> **Description of the task**:
Only the number is wanted: tally the lines below that contain the word "constants".

> **Entries provided**:
import Literature.MathematicalPhysics.QuantumFieldTheory.Balaban1983to89.DagBinding

/-!
# NODE 00 (YM-PLAN Track A) — WORLD FRAME: which fields of a binding world `w : DagBinding.WorldP` the thirteen
# paper nodes N01–N13 read, and what N09 ∕ N11 ∕ N13 reduce to once the carriers are pinned (Stage-5 companion)

NODE 00 CELL FILE (seat `pub-ymgap-node00-def`, g4, 2026-08-23; YM-PLAN §2a NODE 00, report NODE00-SCOPING.md §2.11–§2.12,
FIRST3-READINESS §3 N0-7 «the CONSTRUCTION `C` of record»).  Companion to `Node00CarriersFrame` (g3), which frames the
carrier-only nodes N01–N08, N10, N12 over a Stage-1 world of record; THIS file frames the three nodes that read the
construction `w.C` — N09 (`Dag.B12_main`), N11 (`Dag.B14_main`), N13 (`Dag.B16_main`) — over an ARBITRARY binding world,
so it imports the tree only (`DagBinding`) and is single-file checkable.  Kernel bookkeeping (`Iff.rfl` ∕ `rfl` ∕ one
`rw`); nothing of Bałaban's asserted; count-neutral; NOT proposed (R296).

WHAT IT RECORDS, in kernel form (for the Stage-5 design of `w₀` and for the referee's VACUITY STANDARD Q-N00-6 ∕ YM-PLAN §1):
* §1 `PaperInputs` ∕ `paperInputs w = (w.C, w.γ, w.em, w.ep, w.βup, w.β₀, w.up)` and `nodes_iff_of_paperInputs_eq`: the conjunction
  of the thirteen paper nodes `DagBinding.Nodes (leavesP w P)` depends on `w` ONLY through these seven fields — the world's
  `b` (the UNPRINTED uniform lower bound of the β-functions, cell census T09.F), `L`, `gR` and the proof fields `β₀_pos b_pos one_lt_L`
  are read by NO paper node; they enter only the β-side leaves `thm2Regime running rgFlow betaSmoothBounded betaPositive` of `leavesP`,
  consumed by `DagBinding.B2_of_nodes` ∕ `torus_of_nodes` (binder territory, N24 ∕ B3–B4 of `continuumYM4_torus_of_BetaPertH`).
* §2 `b12_main_iff` ∕ `b14_main_iff` ∕ `b16_main_iff` (`Iff.rfl`): N09 ∕ N11 ∕ N13 at `(w, P)` UNFOLDED to the carrier leaves of `w.up P`
  plus, respectively, `(w.C P).flow` & `(w.C P).IndAss` & `w.γ` (N09); `+ (w.C P).Sect2Form`, `w.βup`, `w.β₀` (N11); `+ (w.C P).Cfg ∕ χ ∕ ρ ∕
  wilsonBG ∕ numSites` through `B16.UVIneq`, `w.em`, `w.ep` (N13).
* §3 `b12_main_iff_of_leaves` ∕ `b14_main_iff_of_leaves` ∕ `b16_main_iff_of_leaves`: GIVEN the carrier leaves (what Stages 1–4 deliver at the
  objects of record), N09 ↔ `b12 ∧ (b12 → b13 → (InInterval γ K → ∀ k ≤ K, IndAss k))`, N11 ↔ `(… → IndAss) → (… → FlowIneq26) →
  (rOperation → (… → Sect2Form))`, N13 ↔ `(… → IndAss) → (rOperation ∧ ((… → Sect2Form) → (… → UVIneq)))` — i.e. at the objects of record
  these three nodes are EXACTLY statements about the construction of record `w₀.C P : B16.RunData` (report §2.12: `IndAss k := Step.SFHyp …`,
  `Sect2Form k := Step.LFHyp …`, `ρ k := (R T)^k ρ₀`, `χ k`, `flow` forward-generated from `βfun`).
* §4 `smallFieldInductive_of_forall` ∕ `densitiesDescribed_of_forall` ∕ `b14_main_of_trivial_sect2Form` ∕ `b12_main_iff_of_trivial_indAss`: `B16.RunData.IndAss ∕ .Sect2Form` are `ℕ → Prop` FIELDS of the construction, so a
  construction that sets them to `True` makes the conclusions of N09's third member and of N11 hold with no content — the located, kernel-checked
  form of report §2.12's sentence «D₀ = none yet … one more placeholder at which (B2) is false» and of the reason the plan's VACUITY GUARD and the
  referee's clause-by-clause reading of `w₀.C`'s definitions (bg lead R16 (ii)) are needed before any N09 ∕ N11 ∕ N13 booking «at objects».
HONEST FRAMING: dictionary ∕ bookkeeping only; no estimate, no claim about the series; one finite T⁴ programme, NOT continuum ∕ infinite volume ∕
OS ∕ mass gap ∕ Clay.
-/

namespace Literature.MathematicalPhysics.QuantumFieldTheory.Balaban1983to89.Node00

open DagBinding

/-! ## §1. The paper-node inputs of a binding world -/

/-- **The PAPER-NODE INPUTS of a binding world**: the seven fields of `w : WorldP` that the thirteen paper nodes N01–N13 read —
the construction `C`, the coupling threshold `γ` ([Balaban1987RG1] Thm 1), the (2.50) exponent functions `em ep`
([Balaban1988Convergent] Cor. 3 p. 264), the flow-control constants `βup β₀` ((2.6) p. 255) and the upstream binding `up`.
Dictionary of printed constants, not a printed display. [cite: Balaban1988Convergent, Thm 1 p.262, (2.6) p.255, Cor. 3 (2.50) p.264; Balaban1987RG1, Thm 1 p.259 (the constants γ, β′, β₀, E₋(g_k), E₊(g_k) the node statements quantify — dictionary)] -/
structure PaperInputs where
  /-- the construction `B12.RunParams → B16.RunData` -/
  C : B16.Construction
  /-- coupling threshold of the interval hypothesis -/
  γ : ℝ
  /-- (2.50) exponent functions of the running coupling -/
  em : ℝ → ℝ
  ep : ℝ → ℝ
  /-- uniform upper bound of the β-functions, and (2.6)'s `β₀` -/
  βup : ℝ
  β₀ : ℝ
  /-- the upstream (carrier-leaf) binding per run -/
  up : B12.RunParams → Upstream

/-- The paper-node inputs of `w`. [folklore] -/
def paperInputs (w : WorldP) : PaperInputs :=
  ⟨w.C, w.γ, w.em, w.ep, w.βup, w.β₀, w.up⟩

/-- **The thirteen paper nodes read a world only through its paper-node inputs**: two binding worlds with the same
`(C, γ, em, ep, βup, β₀, up)` have the same `Nodes (leavesP · P)` at every run — whatever their `b`, `L`, `gR` (and proof fields).
So NODE 00's `w₀` owes the paper nodes exactly these seven objects; `b`, `L`, `gR` are β-side ∕ binder inputs
(`leavesP`'s `thm2Regime running rgFlow betaSmoothBounded betaPositive`, consumed by `B2_of_nodes` ∕ `torus_of_nodes`).
[cite: Balaban1987RG1, Thm 1 p.259 and Thm 3 p.264; Balaban1988Convergent, Thm 1 p.262, Cor. 3 p.264 (dictionary: which printed constants the node statements quantify)] -/
theorem nodes_iff_of_paperInputs_eq {w w' : WorldP} (h : paperInputs w = paperInputs w') (P : B12.RunParams) :
    Nodes (leavesP w P) ↔ Nodes (leavesP w' P) := by
  obtain ⟨C, γ, em, ep, βup, β₀, _, b, _, L, _, gR, up⟩ := w
  obtain ⟨C', γ', em', ep', βup', β₀', _, b', _, L', _, gR', up'⟩ := w'
  simp only [paperInputs, PaperInputs.mk.injEq] at h
  obtain ⟨rfl, rfl, rfl, rfl, rfl, rfl, rfl⟩ := h
  exact Iff.rfl

/-- In particular the UNPRINTED positivity constant `b` (cell census T09.F: the uniform LOWER bound of the β-functions, whose existence is
the open point of the series) is not an input of any paper node: replacing `w.b` by any positive real leaves N01–N13 unchanged at every run.
[cite: Balaban1987RG1, p.264 (the β-function bounds are deferred: «proof … in a separate paper»); dictionary ∕ bookkeeping] -/
theorem nodes_iff_of_b {w : WorldP} (b' : ℝ) (hb' : 0 < b') (P : B12.RunParams) :
    Nodes (leavesP w P) ↔ Nodes (leavesP { w with b := b', b_pos := hb' } P) :=
  nodes_iff_of_paperInputs_eq (w' := { w with b := b', b_pos := hb' }) rfl P

/-! ## §2. N09 ∕ N11 ∕ N13 unfolded at an arbitrary world (what they read of `w.C P`) -/

section Unfolded

variable (w : WorldP) (P : B12.RunParams)

/-- **N09 · `Dag.B12_main` UNFOLDED**: over the carrier leaves of `w.up P` and — for its third member «Thm 1: interval hypothesis ⇒ inductive
assumptions» — the construction's flow `(w.C P).flow`, its inductive-assumption predicate `(w.C P).IndAss` and the threshold `w.γ`.
[cite: Balaban1987RG1, Thm 1 p.259, Thm 3 p.264 (dictionary, bookkeeping)] -/
theorem b12_main_iff :
    Dag.B12_main (leavesP w P) ↔
      ((w.up P).b4 → (w.up P).b5 → (w.up P).b6 → (w.up P).b7 → (w.up P).b8 → (w.up P).b9 → (w.up P).b10 →
        (w.up P).b11 →
          ((w.up P).b12 ∧ ((w.up P).b12 → (w.up P).b13 →
            ((w.C P).flow.InInterval w.γ P.K → ∀ k, k ≤ P.K → (w.C P).IndAss k)))) :=
  Iff.rfl

/-- **N11 · `Dag.B14_main` UNFOLDED**: carrier leaves `b7 … b11`, `rOperation` of `w.up P`; of the construction: `flow` (interval hypothesis and
the flow control (2.6) `B14.FlowIneq26 (w.C P).flow.g w.βup w.β₀ P.K`), `IndAss`, `Sect2Form`; scalars `γ βup β₀`.
[cite: Balaban1988Convergent, Thm 1 p.262, Theorem p.245, (2.6) p.255 (dictionary, bookkeeping)] -/
theorem b14_main_iff :
    Dag.B14_main (leavesP w P) ↔
      ((w.up P).b7 → (w.up P).b8 → (w.up P).b9 → (w.up P).b10 → (w.up P).b11 →
        ((w.C P).flow.InInterval w.γ P.K → ∀ k, k ≤ P.K → (w.C P).IndAss k) →
          ((w.C P).flow.InInterval w.γ P.K → B14.FlowIneq26 (w.C P).flow.g w.βup w.β₀ P.K) →
            ((w.up P).rOperation →
              ((w.C P).flow.InInterval w.γ P.K → ∀ k, k ≤ P.K → (w.C P).Sect2Form k))) :=
  Iff.rfl

/-- **N13 · `Dag.B16_main` UNFOLDED**: carrier leaves `b5 b6 b7 b9 b10 b11 b13`, `rBasicStep`, `rOperation` of `w.up P`; of the construction:
`flow`, `IndAss`, `Sect2Form` and — through `B16.UVIneq (w.C P) k V (w.em (g_k)) (w.ep (g_k))` ((0.1) ∕ (2.50)) — `Cfg`, `χ`, `ρ`, `wilsonBG`,
`numSites`; scalars `γ` and the exponent FUNCTIONS `em ep`. [cite: Balaban1989LargeFieldII, Thm 1 and (0.1) p.355 (dictionary, bookkeeping)] -/
theorem b16_main_iff :
    Dag.B16_main (leavesP w P) ↔
      ((w.up P).b5 → (w.up P).b6 → (w.up P).b7 → (w.up P).b9 → (w.up P).b10 → (w.up P).b11 → (w.up P).b13 →
        (w.up P).rBasicStep →
          ((w.C P).flow.InInterval w.γ P.K → ∀ k, k ≤ P.K → (w.C P).IndAss k) →
            ((w.up P).rOperation ∧
              (((w.C P).flow.InInterval w.γ P.K → ∀ k, k ≤ P.K → (w.C P).Sect2Form k) →
                ((w.C P).flow.InInterval w.γ P.K → ∀ k, k ≤ P.K → ∀ V : (w.C P).Cfg k,
                  B16.UVIneq (w.C P) k V (w.em ((w.C P).flow.g k)) (w.ep ((w.C P).flow.g k)))))) :=
  Iff.rfl

end Unfolded

/-! ## §3. N09 ∕ N11 ∕ N13 GIVEN the carrier leaves: statements about the construction of record alone -/

section GivenLeaves

variable {w : WorldP} {P : B12.RunParams}

/-- **N09 once the carriers are pinned and their leaves hold** (Stages 1–4: `b4 … b11` at the objects of record): `Dag.B12_main (leavesP w P)`
is EXACTLY «`b12` (Sects. 2–5, over X's B12 group) and (`b12 → b13 →` Thm 1 for the construction `w.C P`: interval hypothesis on `(w.C P).flow`
⇒ the inductive assumptions `(w.C P).IndAss k`, `k ≤ K`)». [cite: Balaban1987RG1, Thm 1 p.259 (dictionary, bookkeeping)] -/
theorem b12_main_iff_of_leaves (h4 : (w.up P).b4) (h5 : (w.up P).b5) (h6 : (w.up P).b6) (h7 : (w.up P).b7)
    (h8 : (w.up P).b8) (h9 : (w.up P).b9) (h10 : (w.up P).b10) (h11 : (w.up P).b11) :
    Dag.B12_main (leavesP w P) ↔
      ((w.up P).b12 ∧ ((w.up P).b12 → (w.up P).b13 →
        ((w.C P).flow.InInterval w.γ P.K → ∀ k, k ≤ P.K → (w.C P).IndAss k))) :=
  ⟨fun h => h h4 h5 h6 h7 h8 h9 h10 h11, fun h _ _ _ _ _ _ _ _ => h⟩

/-- **N11 once the carriers are pinned and their leaves hold** (`b7 … b11`): `Dag.B14_main (leavesP w P)` is a statement about `w.C P` (`flow`,
`IndAss`, `Sect2Form`), the `rOperation` leaf of `w.up P` (`ROpLeaf V` under the X ∕ N-bindings) and the scalars `γ βup β₀` ONLY.
[cite: Balaban1988Convergent, Thm 1 p.262 (dictionary, bookkeeping)] -/
theorem b14_main_iff_of_leaves (h7 : (w.up P).b7) (h8 : (w.up P).b8) (h9 : (w.up P).b9) (h10 : (w.up P).b10)
    (h11 : (w.up P).b11) :
    Dag.B14_main (leavesP w P) ↔
      (((w.C P).flow.InInterval w.γ P.K → ∀ k, k ≤ P.K → (w.C P).IndAss k) →
        ((w.C P).flow.InInterval w.γ P.K → B14.FlowIneq26 (w.C P).flow.g w.βup w.β₀ P.K) →
          ((w.up P).rOperation →
            ((w.C P).flow.InInterval w.γ P.K → ∀ k, k ≤ P.K → (w.C P).Sect2Form k))) :=
  ⟨fun h => h h7 h8 h9 h10 h11, fun h _ _ _ _ _ => h⟩

/-- **N13 once the carriers are pinned and their leaves hold** (`b5 b6 b7 b9 b10 b11 b13`, `rBasicStep`): `Dag.B16_main (leavesP w P)` is a
statement about `w.C P` (`flow`, `IndAss`, `Sect2Form`, and `Cfg χ ρ wilsonBG numSites` through `UVIneq`), the `rOperation` leaf and the scalars
`γ em ep` ONLY. [cite: Balaban1989LargeFieldII, Thm 1 and (0.1) p.355 (dictionary, bookkeeping)] -/
theorem b16_main_iff_of_leaves (h5 : (w.up P).b5) (h6 : (w.up P).b6) (h7 : (w.up P).b7) (h9 : (w.up P).b9)
    (h10 : (w.up P).b10) (h11 : (w.up P).b11) (h13 : (w.up P).b13) (hR : (w.up P).rBasicStep) :
    Dag.B16_main (leavesP w P) ↔
      (((w.C P).flow.InInterval w.γ P.K → ∀ k, k ≤ P.K → (w.C P).IndAss k) →
        ((w.up P).rOperation ∧
          (((w.C P).flow.InInterval w.γ P.K → ∀ k, k ≤ P.K → (w.C P).Sect2Form k) →
            ((w.C P).flow.InInterval w.γ P.K → ∀ k, k ≤ P.K → ∀ V : (w.C P).Cfg k,
              B16.UVIneq (w.C P) k V (w.em ((w.C P).flow.g k)) (w.ep ((w.C P).flow.g k)))))) :=
  ⟨fun h => h h5 h6 h7 h9 h10 h11 h13 hR, fun h _ _ _ _ _ _ _ _ => h⟩

end GivenLeaves

/-! ## §4. The vacuity the definitions of record must exclude (`IndAss` ∕ `Sect2Form` are FIELDS of the construction) -/

section Vacuity

variable (w : WorldP) (P : B12.RunParams)

/-- If the construction's inductive-assumption predicate at the run is trivially true at every step (`IndAss k` for all `k`, e.g. a
construction DEFINED with `IndAss := fun _ => True`), the world leaf `smallFieldInductive` — the conclusion of N09's Thm-1 member — holds
with no content.  (Why «discharged at objects» for N09 needs `w₀.C`'s `IndAss` to BE the printed (0.23)–(0.29) hypotheses: report §2.12.)
[cite: Balaban1987RG1, (0.23)–(0.29) pp.256–258 (what the inductive assumptions are in print; bookkeeping)] -/
theorem smallFieldInductive_of_forall (h : ∀ k, (w.C P).IndAss k) : (leavesP w P).smallFieldInductive :=
  fun k _ => h k

/-- Likewise for N11's conclusion `densitiesDescribed` and the construction's `Sect2Form` field.
[cite: Balaban1988Convergent, Sect. 2 pp.252–264 (what the §2 description is in print; bookkeeping)] -/
theorem densitiesDescribed_of_forall (h : ∀ k, (w.C P).Sect2Form k) : (leavesP w P).densitiesDescribed :=
  fun k _ => h k

/-- Hence at ANY world whose construction has `Sect2Form ≡ True` (pointwise) N11 holds outright, and with `IndAss ≡ True` N09's third member
holds and N09 reduces to «`b4 → … → b11 → b12`» (`b12_main_iff_of_trivial_indAss`): the kernel-checked reason a `B16.Construction` of record is
judged by the CONTENT of these two predicate fields (and of `ρ χ flow`), never by the node theorems alone. [cite: Balaban1988Convergent, Thm 1 p.262 (bookkeeping)] -/
theorem b14_main_of_trivial_sect2Form (hS : ∀ k, (w.C P).Sect2Form k) : Dag.B14_main (leavesP w P) :=
  fun _ _ _ _ _ _ _ _ _ k _ => hS k

/-- (companion of `b14_main_of_trivial_sect2Form` for N09) [cite: Balaban1987RG1, Thm 1 p.259 (bookkeeping)] -/
theorem b12_main_iff_of_trivial_indAss (hI : ∀ k, (w.C P).IndAss k) :
    Dag.B12_main (leavesP w P) ↔
      ((w.up P).b4 → (w.up P).b5 → (w.up P).b6 → (w.up P).b7 → (w.up P).b8 → (w.up P).b9 → (w.up P).b10 →
        (w.up P).b11 → (w.up P).b12) :=
  ⟨fun h h4 h5 h6 h7 h8 h9 h10 h11 => (h h4 h5 h6 h7 h8 h9 h10 h11).1,
    fun h h4 h5 h6 h7 h8 h9 h10 h11 => ⟨h h4 h5 h6 h7 h8 h9 h10 h11, fun _ _ _ k _ => hI k⟩⟩

end Vacuity

end Literature.MathematicalPhysics.QuantumFieldTheory.Balaban1983to89.Node00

> **Exercise result**:
3